Sculpture of ancient, unique sea creature helps shed light on extinct species

A team of researchers have used fossil evidence to create the first 3D models of the ancient species Agnostus pisiformis.

A team of Swedish researchers have used data and fossil records to create the first 3D sculpture of an ancient, odd-looking sea creature known as Agnostus pisiformis,  a new study published in Earth Science Reviews reports.

The strange species lived between 506 to 492 million years ago and went extinct during the early stages of the Upper Cambrian period. It was a trilobite-like arthropod that existed in huge numbers and left fossil traces across England, Scandinavia, and Russia.

The sculpture is important because it offers new information about the well-known species and has helped scientists build the most thorough review of the Cambrian creature to date. While the ancient animal had many odd features, the team refers to it as a “beautiful fossil animal”.

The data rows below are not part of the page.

import Summits.QuantumFields.YangMills.Theorems.BalabanUVNodesN19TiltPathRoad
import Mathlib.Analysis.SpecialFunctions.SmoothTransition

/-!
# BalabanUVNodes ∕ N19 — THE ANNEALED (TILT-PATH) ROAD, V: CALIBRATION BY THE MIXTURE PATH (ONE CLASS) — A C¹ CLAMP, THE CLAMPED
# m-GEODESIC AS A TILT PATH WITH ROAD II∕III's EVERYWHERE-ON-ℝ LETTERS, DRIFT ≡ log Z AND OSC ≡ 2·TV ON `[0,1]`

Cell `pub-ymgap` (HUMAN RULING D-0062, Track A), node N19 = NE7, R134 seat `pub-ymgap-dag-n19-c` (g17); first of two modules of bus INTENT-24
(announce-before-typing).  Takes LENS control memo v6.2 §D (D3)(iii) («OPTIONAL one-lemma converse `tiltPath_of_mass_of_tv` … idle seat only, nobody's
duty, credit free»; re-offered to the N19 pens by dag-n14-c g8, bus l.19410 ∕ l.19949).  The one-class calculus below is the lens's sketch
`ym-lens-BalabanUVNodes-control/Sketch-control-g9.lean` 27be075ad5a82fec §2 — K13a∕b∕c∕d, SIGNATURES AND PROOFS CREDITED to seat
`ym-lens-BalabanUVNodes-control` (gen 9) — rescaled from a probability piece to a FINITE NON-NULL class piece (mass `m`, `Z := ∫e^{ψ₁}dμ ∕ m`) and
composed with a C¹ clamp so that road II∕III's regularity letters, which are stated for EVERY `u ∈ ℝ`, are met.  Filed `--kind proof --supports` K3⁶
`SpineGivenEndpointR13SepCoPR` = stmt-QuantumFields-20509 `--as helper`.  COUNT-NEUTRAL.  THEOREMS ONLY (0 `def`); imports road III
`…N19TiltPathRoad` (hence II, I, 16a∕16b) and Mathlib `Real.smoothTransition`; edits nothing.

WHAT IS PROVED ([folklore] one-variable calculus + measure arithmetic).
* §1 THE C¹ CLAMP: `hasDerivAt_smoothTransition_of_neg` · ★ `exists_clamp` — for every `η > 0` a C¹ map `σ : ℝ → ℝ` with `σ = id`, `σ′ = 1` on `[0,1]`,
  range in `[−η, 1 + η]`, `σ′` continuous (`σ u = u − (u−1)·χ((u−1)∕η) − u·χ(−u∕η)`, `χ` = Mathlib's `Real.smoothTransition`).
* §2 ONE CLASS.  `μ` finite, `≠ 0`, mass `m`; `ψ₁` measurable with `|ψ₁| ≤ M`; `Z = ∫e^{ψ₁}dμ ∕ m`, `ρ = e^{ψ₁}∕Z` (so `∫ρ dμ = m`, `e^{−2M} ≤ ρ ≤ e^{2M}`);
  the MIXTURE exponent `Φ s = log((1−s) + s·ρ) + s·log Z`, direction `Φ′ s = (ρ−1)∕((1−s) + s·ρ) + log Z`:
  `mixture_aux` · `mixture_pos` (on `s ∈ [−η, 1+η]`, `η = e^{−2M}∕2`: `e^{−2M}∕2 ≤ (1−s) + s·ρ ≤ 2 + 2e^{2M}`) · `exp_mixture_eq` · `integral_exp_mixture`
  (`∫e^{Φ s}dμ = m·e^{s·log Z}`) · ★ `integral_dir_mixture` (K13b, DRIFT: `∫Φ′ s dμ̂_s = log Z` EXACTLY) · ★ `osc_mixture_eq` (K13c, OSC:
  `∫|Φ′ s − log Z| dμ̂_s = (1∕m)∫|ρ − 1|dμ` EXACTLY) · `hasDerivAt_mixture` (K13d) · ★★ `exists_mixturePath` (a tilt path with road II∕III's letters —
  measurable, pointwise C¹ ON ℝ, locally uniformly bounded — with `ψ 0 = 0`, `ψ 1 = ψ₁`, and on `[0,1]`: DRIFT `≡ log Z`, OSC `≡ (1∕m)∫|ρ−1|dμ`; the
  clamped m-geodesic `Φ (σ u)`).
Module VI (`…N19TiltPathCircle`) reads `(1∕m)∫|ρ−1|dμ` as twice the total-variation distance of the normalised endpoint laws (16b's TV_cl letters) and
lifts §2 to the class level in road III's letters: the converse `tiltPath_of_mass_of_tv`, the ⟺ with III §2, OSC-optimality, 16b's sufficiency via III.

HONEST FRAMING.  [folklore]; a CALIBRATION of this lineage's road III (lens census V69: path freedom has zero logical leverage on the TV face — here a
tree theorem), NOT a production interface and NOT an estimate of Bałaban's; SUPPORT-MATCHED case only; NE7 ∕ NE1′ NOT proved; N19 NOT discharged (0∕1);
N14 untouched; K3⁶ NOT claimed; counts UNMOVED (typed 28∕28 · discharged 5∕27 · A 5∕28); one finite four-torus programme at fixed `ε` — NOT ℝ⁴, NOT OS,
NOT a mass gap, NOT Clay.  0 `def`; 0 `sorry`; standard axioms.
-/

set_option autoImplicit false

noncomputable section

open MeasureTheory ProbabilityTheory Set Filter Topology
open scoped ENNReal

namespace Summit.QuantumFields.YangMills.BalabanUVNodes.N19TiltPathMixture

/-! ## §1 A C¹ clamp: `σ = id` on `[0,1]`, range in `[−η, 1+η]` -/
section Clamp

/-- Mathlib's smooth transition `χ` is locally constant (`= 0`) left of the origin, so its derivative vanishes there. [folklore] -/
theorem hasDerivAt_smoothTransition_of_neg {x : ℝ} (hx : x < 0) : HasDerivAt Real.smoothTransition 0 x := by
  refine (hasDerivAt_const x (0 : ℝ)).congr_of_eventuallyEq ?_
  filter_upwards [Iio_mem_nhds hx] with y hy
  exact Real.smoothTransition.zero_of_nonpos (le_of_lt hy)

“Beauty is in the eye of the beholder of course, but to me it is beautiful for a number of reasons,” lead author Mats E. Eriksson, a professor at Lund University, told Gizmodo. “I love its anatomy, but I guess it becomes even more beautiful in my eyes because of its long and convoluted research history, and its applicability. Finally, being known from exceptionally [well] preserved material we have detailed insights into its anatomy… What is there not to love?”

Scientists have known about Agnostus pisiformis since scientist Magnus von Bromell first described the odd species in 1729. Since then, researchers have found many traces of the clam-like creature, which has allowed them to properly model both its two outer shells and its soft interior tissue. That extensive knowledge also enabled the team in the study to create the new sculptures. 

The models are a mix of clay, silicone, and translucent polyurethane resin. They show Agnostus pisiformis in multiple poses, including a closed-in protective mode and a swimming mode.

In addition to the sculptures, the new study gives an exhaustive review of the species, including an account of its research history, distribution, anatomy, physical development, and possible behaviors.

“The sculptures have been greatly scaled up and show the animal’s complete anatomy down to the smallest detail, including all the extremities and antennae,” added Erikkson, according to Gizmodo Australia. “The incredible degree of preservational detail means that we can grasp the entire anatomy of the animal, which in turn reveals a lot about its ecology and mode of life.”